Whitespace tokenizer for training BERT from scratch
Is there any example of using a whitespace tonkenizer (that splits text based only on whitespaces) for training BERT ?
See also https://github.com/huggingface/transformers/issues/3774
transformers.BertTokenizerFast(vocab_file, do_lower_case=True, unk_token='[UNK]', sep_token='[SEP]', pad_token='[PAD]', cls_token='[CLS]', mask_token='[MASK]', clean_text=True, tokenize_chinese_chars=True, strip_accents=True, wordpieces_prefix='##', **kwargs)
Maybe you can use this.

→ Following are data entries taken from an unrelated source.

import Literature.Probability.MarkovChains.SpectralGapVariational

/-!
HONEST FRAMING: exact (Metropolis-corrected) sampling algorithms for lattice gauge theory; figures
of merit are autocorrelation/cost numbers at stated couplings and volumes; no continuum-physics
claim.

# SpectralGapOfPoincare — A POINCARÉ INEQUALITY IS A GAP FLOOR: `(∀ f, c·Var_π(f) ≤ 𝓔_P(f)) ⇒ c ≤ Gap(P)` FOR A
# REVERSIBLE CHAIN ON AT LEAST TWO STATES (lean-2 GEN-19, ours)

Venture-side (OURS).  Cell `lqcd-flow` (pub-lqcd), unit `pub-lqcd-lean-2-g19`, 2026-08-25.  The one-line bridge
used by the direct conveyor floors of chapter R (`Scaling/ReplicaExchangeFrozenColdDirect`) and the star floor of
chapter G (`Scaling/ReplicaExchangeStarFloor`): the Literature's Lemma 13.7 (`SpectralGapVariational`, PROVED) says
the gap is attained by a mean-zero unit-norm eigenfunction `g`; testing the Poincaré inequality on `g` gives the
floor.  (The Literature's `DensityDecomposition.le_spectralGapR_of_poincare` is the same statement for `Gap_R` under
a half-mass witness; here the reversible `Gap` and no witness beyond `|X| ≥ 2`.)

## What is proved

* **`le_spectralGap_of_poincare`** — `π > 0` a probability vector, `P` row-stochastic and `π`-reversible, `|X| ≥ 2`:
  `(∀ f, c·Var_π(f) ≤ 𝓔_P(f)) → c ≤ spectralGap π P`; **`le_spectralGap_of_poincare_meanZero`** — it suffices to
  test mean-zero `f`.

Literature grade (cell rule): TEXTBOOK STEP (Levin–Peres–Wilmer §13.2), NEW TYPING; nothing cited as a fact; no new
bib keys.
-/

noncomputable section

open Finset
open Literature.Probability.MarkovChains

namespace Summit.Ventures.LatticeQCDFlow.Scaling

variable {X : Type*} [Fintype X]

/-- **`(∀ f, c·Var_π(f) ≤ 𝓔_P(f)) ⇒ c ≤ Gap(P)`** for a reversible `P` w.r.t. a positive probability vector (`|X| ≥ 2`):
test the inequality on the minimiser of Lemma 13.7. [ours] -/
theorem le_spectralGap_of_poincare [Nontrivial X] {π : X → ℝ} (hπ : ∀ x, 0 < π x) (hπ1 : ∑ x, π x = 1)
    {P : Matrix X X ℝ} (hP : IsRowStochastic P) (hDB : DetailedBalance π P) {c : ℝ}
    (hc : ∀ f : X → ℝ, c * lawVariance π f ≤ dirichletForm π P f) : c ≤ spectralGap π P := by
  obtain ⟨g, hg0, hg1, hE, -⟩ := exists_eigenfunction_spectralGap hπ hπ1 hP hDB
  have hvar : lawVariance π g = 1 := by
    have hmean : lawMean π g = 0 := hg0
    unfold lawVariance
    rw [hmean]
    unfold piInner at hg1
    rw [← hg1]
    exact sum_congr rfl fun x _ => by ring
  have h := hc g
  rw [hvar, mul_one, hE] at h
  exact h

/-- **It suffices to test mean-zero functions:** `(∀ f, E_π f = 0 → c·Var_π(f) ≤ 𝓔_P(f)) ⇒ c ≤ Gap(P)`. [ours] -/
theorem le_spectralGap_of_poincare_meanZero [Nontrivial X] {π : X → ℝ} (hπ : ∀ x, 0 < π x) (hπ1 : ∑ x, π x = 1)
    {P : Matrix X X ℝ} (hP : IsRowStochastic P) (hDB : DetailedBalance π P) {c : ℝ}
    (hc : ∀ f : X → ℝ, lawMean π f = 0 → c * lawVariance π f ≤ dirichletForm π P f) : c ≤ spectralGap π P := by
  obtain ⟨g, hg0, hg1, hE, -⟩ := exists_eigenfunction_spectralGap hπ hπ1 hP hDB
  have hmean : lawMean π g = 0 := hg0
  have hvar : lawVariance π g = 1 := by
    unfold lawVariance
    rw [hmean]
    unfold piInner at hg1
    rw [← hg1]
    exact sum_congr rfl fun x _ => by ring
  have h := hc g hmean
  rw [hvar, mul_one, hE] at h
  exact h

end Summit.Ventures.LatticeQCDFlow.Scaling

end
/-- **Integrated majorant bound** on the resonant manifold (`b ⊥ a`): for a symmetric weight
with the doubling-type property, `∫_k Σ β β β dk ≤ 8 K₃ β(a) β(b)`, `K₃ = A · A · 2C₀`
(three-point bound for each of the four terms; the far pair is at distance `|a ± b| ≥ |a|, |b|`).
[folklore] -/
theorem lintegral_sum3_le (hβm : Measurable β)
    (hβ2 : ∀ x y : E, ‖y‖ ≤ 1 + 2 * ‖x‖ → β x ≤ A * β y) (hβneg : ∀ x, β (-x) = β x)
    {a b : E} (hab : ⟪a, b⟫_ℝ = 0) :
    ∫⁻ k, (β (k + a) * β (k + a + b) * β (k + b) + β k * β (k + a + b) * β (k + b) +
        β k * β (k + a) * β (k + b) + β k * β (k + a) * β (k + a + b)) ≤
      8 * (A * (A * (2 * ∫⁻ k, β k))) * (β a * β b) := by
  set K := A * (A * (2 * ∫⁻ k, β k))
  obtain ⟨ha_add, hb_add, ha_sub, hb_sub⟩ := norm_le_of_inner_eq_zero hab
  -- term 1: p = a, q = a + b, r = b
  have t1 : ∫⁻ k, β (k + a) * β (k + a + b) * β (k + b) ≤ K * (2 * (β a * β b)) := by
    have := lintegral_weight3_le hβm hβ2 (p := a) (q := a + b) (r := b) (y₁ := b) (y₂ := a)
      hb_sub ha_sub
    simp only [add_sub_cancel_right, sub_add_cancel_left, hβneg, add_assoc] at this ⊢
    calc _ ≤ _ := this
      _ = _ := by ring
  -- term 2: p = 0, q = b, r = a + b
  have t2 : ∫⁻ k, β k * β (k + a + b) * β (k + b) ≤ K * (2 * (β a * β b)) := by
    have := lintegral_weight3_le hβm hβ2 (p := 0) (q := b) (r := a + b) (y₁ := b) (y₂ := a)
      (by rwa [zero_sub, norm_neg]) (by rwa [zero_sub, norm_neg])
    simp only [add_zero, zero_sub, hβneg, sub_add_cancel_right] at this
    calc ∫⁻ k, β k * β (k + a + b) * β (k + b)
        = ∫⁻ k, β k * β (k + b) * β (k + (a + b)) := by
          congr 1; ext k; rw [add_assoc]; ring
      _ ≤ _ := this
      _ = _ := by ring
  -- term 3: p = a, q = 0, r = b
  have t3 : ∫⁻ k, β k * β (k + a) * β (k + b) ≤ K * (2 * (β a * β b)) := by
    have := lintegral_weight3_le hβm hβ2 (p := a) (q := 0) (r := b) (y₁ := a) (y₂ := b)
      ha_sub hb_sub
    simp only [add_zero, zero_sub, hβneg, sub_zero] at this
    calc ∫⁻ k, β k * β (k + a) * β (k + b)
        = ∫⁻ k, β (k + a) * β k * β (k + b) := by
          congr 1; ext k; ring
      _ ≤ _ := this
      _ = _ := by ring
  -- term 4: p = 0, q = a, r = a + b
  have t4 : ∫⁻ k, β k * β (k + a) * β (k + a + b) ≤ K * (2 * (β a * β b)) := by
    have := lintegral_weight3_le hβm hβ2 (p := 0) (q := a) (r := a + b) (y₁ := a) (y₂ := b)
      (by rwa [zero_sub, norm_neg]) (by rwa [zero_sub, norm_neg])
    simp only [add_zero, zero_sub, hβneg, sub_add_cancel_left] at this
    calc ∫⁻ k, β k * β (k + a) * β (k + a + b)
        = ∫⁻ k, β k * β (k + a) * β (k + (a + b)) := by
          simp_rw [add_assoc]
      _ ≤ _ := this
      _ = _ := by ring
  calc ∫⁻ k, (β (k + a) * β (k + a + b) * β (k + b) + β k * β (k + a + b) * β (k + b) +
        β k * β (k + a) * β (k + b) + β k * β (k + a) * β (k + a + b))
      = (((∫⁻ k, β (k + a) * β (k + a + b) * β (k + b)) +
          ∫⁻ k, β k * β (k + a + b) * β (k + b)) +
          ∫⁻ k, β k * β (k + a) * β (k + b)) +
          ∫⁻ k, β k * β (k + a) * β (k + a + b) := by
        rw [lintegral_add_left (by fun_prop), lintegral_add_left (by fun_prop),
          lintegral_add_left (by fun_prop)]
    _ ≤ K * (2 * (β a * β b)) + K * (2 * (β a * β b)) + K * (2 * (β a * β b)) +
          K * (2 * (β a * β b)) := by gcongr
    _ = 8 * K * (β a * β b) := by ring

/-- **Finiteness of the integrated majorant**: if moreover `A, C₀ = ∫ β` are finite and the
weight `(2|a|)⁻¹ β(a)` is integrable, then
`∫_k ∫_a (2|a|)⁻¹ ∫_{(ℝ∙a)ᗮ} Σ β β β db da dk < ∞` (Tonelli, integrating `k` first, then the
uniform hyperplane bound). [folklore] -/
theorem lintegral_weight_sum3_lt_top (hβm : Measurable β)
    (hβ2 : ∀ x y : E, ‖y‖ ≤ 1 + 2 * ‖x‖ → β x ≤ A * β y) (hβneg : ∀ x, β (-x) = β x)
    (hA : A ≠ ⊤) (hC₀ : ∫⁻ k, β k ≠ ⊤)
    (hW : ∫⁻ a : E, ENNReal.ofReal ((2 * ‖a‖)⁻¹) * β a < ⊤) :
    ∫⁻ k : E, ∫⁻ a : E, ENNReal.ofReal ((2 * ‖a‖)⁻¹) * ∫⁻ b : ↥(ℝ ∙ a)ᗮ,
      (β (k + a) * β (k + a + b) * β (k + b) + β k * β (k + a + b) * β (k + b) +
        β k * β (k + a) * β (k + b) + β k * β (k + a) * β (k + a + b)) < ⊤ := by
  set C₀ := ∫⁻ k, β k
  set K := A * (A * (2 * C₀))
  -- the integrand as a function of `(k, a, b)`
  set S : E → E → E → ℝ≥0∞ := fun k a b =>
    β (k + a) * β (k + a + b) * β (k + b) + β k * β (k + a + b) * β (k + b) +
      β k * β (k + a) * β (k + b) + β k * β (k + a) * β (k + a + b) with hS
  have hSm : Measurable fun q : (E × E) × E => S q.1.1 q.1.2 q.2 := by
    simp only [hS]; fun_prop
  have hmeasG : Measurable fun p : E × E =>
      ENNReal.ofReal ((2 * ‖p.2‖)⁻¹) * ∫⁻ b : ↥(ℝ ∙ p.2)ᗮ, S p.1 p.2 b :=
    measurable_weight_mul_lintegral_hyperplane measurable_snd (Φ := fun p b => S p.1 p.2 b) hSm
  change ∫⁻ k : E, ∫⁻ a : E, ENNReal.ofReal ((2 * ‖a‖)⁻¹) * ∫⁻ b : ↥(ℝ ∙ a)ᗮ, S k a b < ⊤
  rw [lintegral_lintegral_swap hmeasG.aemeasurable]
  have step : ∀ a : E, ∫⁻ k : E, ENNReal.ofReal ((2 * ‖a‖)⁻¹) *
      ∫⁻ b : ↥(ℝ ∙ a)ᗮ, S k a b ≤
        ENNReal.ofReal ((2 * ‖a‖)⁻¹) * β a * (8 * K * (A * C₀)) := by
    intro a
    have hSa : Measurable fun q : E × ↥(ℝ ∙ a)ᗮ => S q.1 a q.2 := by
      simp only [hS]; fun_prop
    rw [lintegral_const_mul _ hSa.lintegral_prod_right', mul_assoc]
    by_cases ha : a = 0
    · simp [ha]
    gcongr
    calc ∫⁻ k : E, ∫⁻ b : ↥(ℝ ∙ a)ᗮ, S k a b
        = ∫⁻ b : ↥(ℝ ∙ a)ᗮ, ∫⁻ k : E, S k a b := lintegral_lintegral_swap hSa.aemeasurable
      _ ≤ ∫⁻ b : ↥(ℝ ∙ a)ᗮ, 8 * K * (β a * β b) :=
          lintegral_mono fun b => lintegral_sum3_le hβm hβ2 hβneg
            ((Submodule.mem_orthogonal_singleton_iff_inner_right (𝕜 := ℝ)).mp b.2)
      _ = 8 * K * β a * ∫⁻ b : ↥(ℝ ∙ a)ᗮ, β b := by
          rw [← lintegral_const_mul (8 * K * β a)
            (show Measurable (fun b : ↥(ℝ ∙ a)ᗮ => β (b : E)) from
              hβm.comp measurable_subtype_coe)]
          congr 1; ext b; ring
      _ ≤ 8 * K * β a * (A * C₀) := by
          gcongr; exact lintegral_hyperplane_weight_le hβm hβ2 ha
      _ = β a * (8 * K * (A * C₀)) := by ring
  calc ∫⁻ a : E, ∫⁻ k : E, ENNReal.ofReal ((2 * ‖a‖)⁻¹) * ∫⁻ b : ↥(ℝ ∙ a)ᗮ, S k a b
      ≤ ∫⁻ a : E, ENNReal.ofReal ((2 * ‖a‖)⁻¹) * β a * (8 * K * (A * C₀)) :=
        lintegral_mono step
    _ = (∫⁻ a : E, ENNReal.ofReal ((2 * ‖a‖)⁻¹) * β a) * (8 * K * (A * C₀)) := by
        rw [lintegral_mul_const _ (by fun_prop)]
    _ < ⊤ := by
        refine ENNReal.mul_lt_top hW ?_
        have hA' : A < ⊤ := hA.lt_top
        have hC₀' : C₀ < ⊤ := hC₀.lt_top
        have hK : K < ⊤ := ENNReal.mul_lt_top hA' (ENNReal.mul_lt_top hA'
          (ENNReal.mul_lt_top (by simp) hC₀'))
        exact ENNReal.mul_lt_top (ENNReal.mul_lt_top (by simp) hK) (ENNReal.mul_lt_top hA' hC₀')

By changing wordpieces_prefixto " "
Hi @aqibsaeed, please read my answer in another issue that should give you some direction on how to do this. Here is the answer in question: https://github.com/huggingface/tokenizers/issues/243#issuecomment-617860020
There is a WhitespaceSplit PreTokenizer that does split on whitespace only.
The default PreTokenizer we use in BertWordPieceTokenizer actually splits on whitespace, and also punctuation.
use WordLevel as Tokenizer.
see here- https://huggingface.co/docs/tokenizers/python/latest/components.html
This issue is stale because it has been open 30 days with no activity. Remove stale label or comment or this will be closed in 5 days.